__DATASET CONTENT__:
------------------------------
import Literature.Topology.FourManifolds.TautFoliationsCollarConeFine
import HarnessLib

/-!
# Cone positions with a fine even mesh

Sibling of `TautFoliationsConePositionFine.lean` / `TautFoliationsCollarConeFine.lean`: the same
box assignment with the mesh `n` chosen EVEN (`n := 2 n₁`), whence relative cone positions and
cone positions of the collar disc with an even mesh at least `N`. For an even mesh the centre
`c₀` lies on a horizontal grid line, so the angular ring parametrisation starts at a crossing
(`ringParam_zero_mem_skeleton`), as needed by the image computation of the contour leaves of the
coned collar.

* `exists_boxes_ge_even`, `IsTransverselyOriented.exists_conePosition_rel_ge_even`,
  `exists_conePosition_collar_ge_even` (**proved**).

All statements are [folklore] refinements of [cite: CamachoLinsNeto1985, Ch. VI §3 Prop. 1].
-/

noncomputable section

open Set Filter Metric Topology Function

namespace Literature.Topology.FourManifolds

namespace Foliation

open SquareGrid SquareGrid.Grid

section Boxes

variable {c₀ : ℝ × ℝ} {L : ℝ}
variable {B : Type*} [NormedAddCommGroup B] [ProperSpace B]
variable {M : Type*} [TopologicalSpace M] [T2Space M] (F : Foliation B M)

/-- **Box assignment with an EVEN mesh at least `N`.** As `exists_boxes_ge` with `n := 2 n₁`. [cite: CamachoLinsNeto1985, Ch. VI §3 Prop. 1] -/
theorem exists_boxes_ge_even (hL : 0 < L) {f : ℝ × ℝ → M} (hf : ContinuousOn f (closedBall c₀ L)) (N : ℕ) :
    ∃ (n : ℕ) (hn : 0 < n) (box : Fin n × Fin n → OpenPartialHomeomorph M (B × ℝ)) (ρ : ℝ),
      N ≤ n ∧ Even n ∧ 0 < ρ ∧ (∀ q, box q ∈ F.atlas) ∧
      (∀ q q', (grid c₀ hL hn).Adj q q' →
        subbox (box q) (box q (f ((grid c₀ hL hn).centre q))) ρ ⊆ (box q').source) ∧
      (∀ q q', (grid c₀ hL hn).Adj q q' → ∀ x ∈ (grid c₀ hL hn).sq q',
        f x ∈ subbox (box q) (box q (f ((grid c₀ hL hn).centre q))) (ρ / 4)) := by
  set S : Set (ℝ × ℝ) := closedBall c₀ L with hSdef
  have hS : IsCompact S := isCompact_closedBall _ _
  -- 1. a box at each point, unit sub-boxes `W y` with compact closures `C y`, finite subcover
  choose eOf heOf hmem using F.exists_mem_source
  set W : M → Set M := fun y ↦ subbox (eOf y) (eOf y y) 1 with hWdef
  set C : M → Set M := fun y ↦ (eOf y).symm '' closedBall (eOf y y) 1 with hCdef
  have hCcpt : ∀ y, IsCompact (C y) := fun y ↦
    (isCompact_closedBall _ _).image (F.continuous_symm_of_mem (heOf y))
  have hCsrc : ∀ y, C y ⊆ (eOf y).source := fun y ↦ by
    rintro _ ⟨p, -, rfl⟩
    exact (eOf y).map_target (by rw [F.target_eq _ (heOf y)]; exact mem_univ _)
  have hWC : ∀ y, W y ⊆ C y := fun y ↦ image_mono ball_subset_closedBall
  have hK : IsCompact (f '' S) := hS.image_of_continuousOn hf
  obtain ⟨t, -, htcov⟩ := hK.elim_nhds_subcover W fun y _ ↦
    (F.isOpen_subbox (heOf y)).mem_nhds (F.mem_subbox_self (heOf y) (hmem y) one_pos)
  -- 2. open sets of the plane cutting `S` along `f ⁻¹ (W y)`; a Lebesgue number
  have hU : ∀ y, ∃ U : Set (ℝ × ℝ), IsOpen U ∧ f ⁻¹' W y ∩ S = U ∩ S := fun y ↦
    (continuousOn_iff'.1 hf) _ (F.isOpen_subbox (heOf y))
  choose U hUo hUeq using hU
  obtain ⟨δ₁, hδ₁, hLeb⟩ := lebesgue_number_lemma_of_metric (ι := ↥t) hS (c := fun y ↦ U y)
    (fun y ↦ hUo y) (by
      intro x hx
      obtain ⟨y, hy, hxy⟩ := mem_iUnion₂.1 (htcov (mem_image_of_mem f hx))
      have hxU : x ∈ U y ∩ S := by rw [← hUeq]; exact ⟨hxy, hx⟩
      exact mem_iUnion.2 ⟨⟨y, hy⟩, hxU.1⟩)
  -- 3. pairwise thickening radii in the box, and their minimum `ρ`
  have hρ' : ∀ y y' : ↥t, ∃ ρ > (0 : ℝ), ∀ p ∈ (eOf y) '' (C y ∩ C y'),
      ball p ρ ⊆ (eOf y).symm ⁻¹' (eOf y').source := by
    intro y y'
    have hcpt : IsCompact ((eOf y) '' (C y ∩ C y')) :=
      ((hCcpt y).inter_right (hCcpt y').isClosed).image_of_continuousOn
        ((eOf (y : M)).continuousOn.mono (inter_subset_left.trans (hCsrc y)))
    have hopen : IsOpen ((eOf y).symm ⁻¹' (eOf y').source) :=
      (F.continuous_symm_of_mem (heOf y)).isOpen_preimage _ (eOf (y' : M)).open_source
    have hsub : (eOf y) '' (C y ∩ C y') ⊆ (eOf y).symm ⁻¹' (eOf y').source := by
      rintro _ ⟨z, ⟨hz, hz'⟩, rfl⟩
      show (eOf y).symm (eOf y z) ∈ (eOf y').source
      rw [(eOf (y : M)).left_inv (hCsrc y hz)]
      exact hCsrc y' hz'
    obtain ⟨ρ, hρ, hthick⟩ := hcpt.exists_thickening_subset_open hopen hsub
    exact ⟨ρ, hρ, fun p hp ↦ (ball_subset_thickening hp ρ).trans hthick⟩
  choose ρf hρf hρfball using hρ'
  obtain ⟨ρ, hρ, hρle⟩ := exists_pos_forall_le (fun yy' : ↥t × ↥t ↦ ρf yy'.1 yy'.2)
    fun _ ↦ hρf _ _
  -- 4. uniform continuity of the box coordinates of `f` on `S ∩ f ⁻¹ (C y)`
  have hη' : ∀ y : ↥t, ∃ η > (0 : ℝ), ∀ x ∈ S ∩ f ⁻¹' C y, ∀ x' ∈ S ∩ f ⁻¹' C y,
      dist x x' < η → dist (eOf y (f x)) (eOf y (f x')) < ρ / 4 := by
    intro y
    have hcl : IsClosed (S ∩ f ⁻¹' C y) :=
      hf.preimage_isClosed_of_isClosed isClosed_closedBall (hCcpt y).isClosed
    have hcpt : IsCompact (S ∩ f ⁻¹' C y) := hS.of_isClosed_subset hcl inter_subset_left
    have hcont : ContinuousOn (fun x ↦ eOf y (f x)) (S ∩ f ⁻¹' C y) :=
      (eOf (y : M)).continuousOn.comp (hf.mono inter_subset_left) fun x hx ↦ hCsrc y hx.2
    obtain ⟨η, hη, h⟩ := Metric.uniformContinuousOn_iff.1
      (hcpt.uniformContinuousOn_of_continuous hcont) (ρ / 4) (by positivity)
    exact ⟨η, hη, fun x hx x' hx' hd ↦ h x hx x' hx' hd⟩
  choose ηf hηf hηfd using hη'
  obtain ⟨η, hη, hηle⟩ := exists_pos_forall_le ηf hηf
  -- 5. the mesh: `5 ℓ < min δ₁ η`
  have hm : 0 < min δ₁ η := lt_min hδ₁ hη
  obtain ⟨n₁, hn₁'⟩ := exists_nat_gt (max (5 * L / min δ₁ η) N)
  obtain ⟨n, hn2⟩ : ∃ n : ℕ, n = 2 * n₁ := ⟨_, rfl⟩
  have heven : Even n := ⟨n₁, by rw [hn2]; ring⟩
  have hn' : max (5 * L / min δ₁ η) N < n := by
    have h0 : (0 : ℝ) ≤ max (5 * L / min δ₁ η) N := le_max_of_le_right (Nat.cast_nonneg N)
    have h1 : (n₁ : ℝ) ≤ n := by rw [hn2]; push_cast; linarith [h0.trans_lt hn₁']
    exact hn₁'.trans_le h1
  have hn : 5 * L / min δ₁ η < n := lt_of_le_of_lt (le_max_left _ _) hn'
  have hNn : N ≤ n := by exact_mod_cast (lt_of_le_of_lt (le_max_right _ _) hn').le
  have hn₀' : (0 : ℝ) < n := lt_of_le_of_lt (by positivity) hn
  have hn₀ : 0 < n := Nat.cast_pos.1 hn₀'
  set g : Grid := grid c₀ hL hn₀ with hgdef
  have hgS : g.S = S := grid_S hL hn₀
  have hℓ : g.ℓ = L / n := rfl
  have h5ℓ : 5 * g.ℓ < min δ₁ η := by
    rw [div_lt_iff₀ hm] at hn
    rw [hℓ, show 5 * (L / n) = 5 * L / n by ring, div_lt_iff₀ hn₀']
    linarith [mul_comm (n : ℝ) (min δ₁ η)]
  have h5δ : 5 * g.ℓ < δ₁ := lt_of_lt_of_le h5ℓ (min_le_left _ _)
  have h3η : 3 * g.ℓ < η := by linarith [lt_of_lt_of_le h5ℓ (min_le_right _ _), g.hℓ]
  -- 6. the boxes: a Lebesgue index at each centre
  have hcS : ∀ q, g.centre q ∈ S := fun q ↦ by rw [← hgS]; exact g.sq_subset_S q (g.centre_mem_sq q)
  have hidx : ∀ q, ∃ y : ↥t, ball (g.centre q) δ₁ ⊆ U y := fun q ↦ hLeb _ (hcS q)
  choose yq hyq using hidx
  -- the star of `Q` is mapped into `W (yq Q)`
  have hstar : ∀ q q', g.Adj q q' → ∀ x ∈ g.sq q', x ∈ S ∧ f x ∈ W (yq q) := by
    intro q q' hadj x hx
    have hxS : x ∈ S := by rw [← hgS]; exact g.sq_subset_S q' hx
    have hxball : x ∈ ball (g.centre q) δ₁ := by
      have := g.sq_subset_closedBall_of_adj hadj hx
      rw [mem_closedBall] at this
      rw [mem_ball]
      linarith
    have : x ∈ U (yq q) ∩ S := ⟨hyq q hxball, hxS⟩
    rw [← hUeq] at this
    exact ⟨hxS, this.1⟩
  refine ⟨n, hn₀, fun q ↦ eOf (yq q), ρ, hNn, heven, hρ, fun q ↦ heOf _, ?_, ?_⟩
  · -- sub-boxes of radius `ρ` lie in the sources of the adjacent boxes
    intro q q' hadj
    have h1 := hstar q q (g.adj_refl q) _ (g.centre_mem_sq q)
    have h2 := hstar q' q hadj.symm _ (g.centre_mem_sq q)
    have hp : eOf (yq q) (f (g.centre q)) ∈ (eOf (yq q)) '' (C (yq q) ∩ C (yq q')) :=
      mem_image_of_mem _ ⟨hWC _ h1.2, hWC _ h2.2⟩
    have hball := hρfball (yq q) (yq q') _ hp
    rintro _ ⟨p', hp', rfl⟩
    exact hball (ball_subset_ball (hρle (yq q, yq q')) hp')
  · -- `f` of an adjacent square lies in the sub-box of radius `ρ / 4`
    intro q q' hadj x hx
    obtain ⟨hxS, hxW⟩ := hstar q q' hadj x hx
    obtain ⟨hcS', hcW⟩ := hstar q q (g.adj_refl q) _ (g.centre_mem_sq q)
    have hd : dist x (g.centre q) < ηf (yq q) := by
      have := g.sq_subset_closedBall_of_adj hadj hx
      rw [mem_closedBall] at this
      linarith [hηle (yq q)]
    have := hηfd (yq q) x ⟨hxS, hWC _ hxW⟩ (g.centre q) ⟨hcS', hWC _ hcW⟩ hd
    rw [F.mem_subbox_iff (heOf _)]
    exact ⟨F.subbox_subset_source (heOf _) hxW, mem_ball.2 this⟩

variable {F}

/-- **Relative cone position with a fine EVEN mesh.** [cite: CamachoLinsNeto1985, Ch. VI §3 Prop. 1] -/
theorem IsTransverselyOriented.exists_conePosition_rel_ge_even [NormedSpace ℝ B] {f : ℝ × ℝ → M}
    (ho : F.IsTransverselyOriented) (hL : 0 < L)
    (hf : ContinuousOn f (closedBall c₀ L)) (T : Set (ℝ × ℝ)) (N : ℕ)
    (hbd : ∀ (n : ℕ) (hn : 0 < n), ∀ e ∈ F.atlas, ∀ q k, (grid c₀ hL hn).IsBoundaryEdge q k →
      (∀ s ∈ Icc 0 (2 * (grid c₀ hL hn).ℓ), f ((grid c₀ hL hn).edge q k s) ∈ e.source) →
      TameFunction.IsTameOn (fun s ↦ height e (f ((grid c₀ hL hn).edge q k s))) 0 (2 * (grid c₀ hL hn).ℓ))
    (hT : ∀ (n : ℕ) (hn : 0 < n), ∀ e ∈ F.atlas, ∀ q k, (grid c₀ hL hn).edge q k '' Icc 0 (2 * (grid c₀ hL hn).ℓ) ⊆ T →
      (∀ s ∈ Icc 0 (2 * (grid c₀ hL hn).ℓ), f ((grid c₀ hL hn).edge q k s) ∈ e.source) →
      TameFunction.IsTameOn (fun s ↦ height e (f ((grid c₀ hL hn).edge q k s))) 0 (2 * (grid c₀ hL hn).ℓ)) :
    ∃ P : ConePosition F f c₀ hL, N ≤ P.n ∧ Even P.n ∧ ∀ q k, P.gr.edge q k '' Icc 0 (2 * P.gr.ℓ) ⊆ T →
      ∀ s ∈ Icc 0 (2 * P.gr.ℓ), P.skel (P.gr.edge q k s) = f (P.gr.edge q k s) := by
  obtain ⟨n, hn, box, ρ, hNn, heven, hρ, hbox, hsrc, hf4⟩ := F.exists_boxes_ge_even hL hf N
  have hf' : ContinuousOn f (grid c₀ hL hn).S := by rwa [grid_S]
  set g := grid c₀ hL hn with hg
  have hsrc_edge : ∀ q k, ∀ s ∈ Icc 0 (2 * g.ℓ), f (g.edge q k s) ∈ (box q).source := fun q k s hs ↦
    F.subbox_subset_source (hbox q) (hf4 q q (g.adj_refl q) _ (g.edge_mem_sq q k hs))
  obtain ⟨g₁, h₀, h₁, h₂, h₃, h₄⟩ := ho.exists_tame_skeleton_rel g hbox hρ hf' hsrc hf4
    (fun q k hb ↦ hbd n hn (box q) (hbox q) q k hb (hsrc_edge q k))
    (fun E ↦ E.seg ⊆ T) (fun E hE ↦ hT n hn (box E.q) (hbox E.q) E.q E.k hE (hsrc_edge E.q E.k))
  refine ⟨⟨n, hn, box, ρ, g₁, hρ, hbox, hsrc, hf4, h₁, h₂, h₃, h₄⟩, hNn, heven, fun q k hqk s hs ↦ ?_⟩
  show g₁ (g.edge q k s) = f (g.edge q k s)
  rcases g.side_cases q k with hb | ⟨h, rfl⟩ | ⟨h, rfl⟩ | ⟨h, rfl⟩ | ⟨h, rfl⟩
  · exact h₁ q k hb s hs
  · exact h₀ (g.ownedBottom q h) hqk s hs
  · exact h₀ (g.ownedLeft q h) hqk s hs
  · rw [g.edge_one_eq_edge_up q h] at hqk ⊢
    exact h₀ (g.ownedBottom (g.up q h) (Nat.succ_pos _)) hqk s hs
  · rw [g.edge_three_eq_edge_right q h] at hqk ⊢
    exact h₀ (g.ownedLeft (g.right q h) (Nat.succ_pos _)) hqk s hs

end Boxes

section Collar

open SquarePolar
open scoped unitInterval

variable {c₀ : ℝ × ℝ} {L : ℝ}
variable {B : Type*} [NormedAddCommGroup B] [NormedSpace ℝ B] {M : Type*} [TopologicalSpace M] {F : Foliation B M}
variable {Γ : C(I, F.GermSpace)} {τ₀ ε : ℝ} {Φ : I → ℝ → M}

/-- **A cone position of the collar disc with an EVEN mesh at least `N`, keeping the disc map on
the outer-collar edges.** [folklore] -/
theorem exists_conePosition_collar_ge_even [ProperSpace B] [T2Space M] (ho : F.IsTransverselyOriented)
    (hΦ : IsFenceOn F Γ τ₀ ε Φ univ) (hcl : ∀ τ ∈ Ioo (τ₀ - ε) (τ₀ + ε), Φ 1 τ = Φ 0 τ)
    {τ₁ : ℝ} (hτI : uIcc τ₀ τ₁ ⊆ Ioo (τ₀ - ε) (τ₀ + ε)) (hL : 0 < L) {G : ℝ × ℝ → M} (hGc : Continuous G)
    (hG : ∀ x, L / 2 ≤ dist x c₀ → G x = Φ (angleParam c₀ x) (levelOfParam τ₀ τ₁ (1 - dist x c₀ / L))) (N : ℕ) :
    ∃ P : ConePosition F G c₀ hL, N ≤ P.n ∧ Even P.n ∧ ∀ q k, P.gr.edge q k '' Icc 0 (2 * P.gr.ℓ) ⊆ {x | 7 * L / 8 ≤ dist x c₀} →
      ∀ s ∈ Icc 0 (2 * P.gr.ℓ), P.skel (P.gr.edge q k s) = G (P.gr.edge q k s) := by
  refine IsTransverselyOriented.exists_conePosition_rel_ge_even ho hL hGc.continuousOn {x | 7 * L / 8 ≤ dist x c₀} N ?_ ?_
  · intro n hn e he q k hb hsrc
    refine isTameOn_height_collarDisc hΦ hcl hτI hL hGc hG hn he q k (fun s hs ↦ ?_) hsrc
    rw [dist_edge_of_isBoundaryEdge hL hn hb hs]
    linarith
  · intro n hn e he q k hT hsrc
    exact isTameOn_height_collarDisc hΦ hcl hτI hL hGc hG hn he q k (fun s hs ↦ hT (mem_image_of_mem _ hs)) hsrc


end Collar

end Foliation

end Literature.Topology.FourManifolds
------------------------------
__WORK ORDER__: The answer must consist of each line in the entries above that includes "this".

__EXPECTED ANSWER__:
      rw [mem_closedBall] at this
    rw [← hUeq] at this
    exact ⟨hxS, this.1⟩
      rw [mem_closedBall] at this
    exact ⟨F.subbox_subset_source (heOf _) hxW, mem_ball.2 this⟩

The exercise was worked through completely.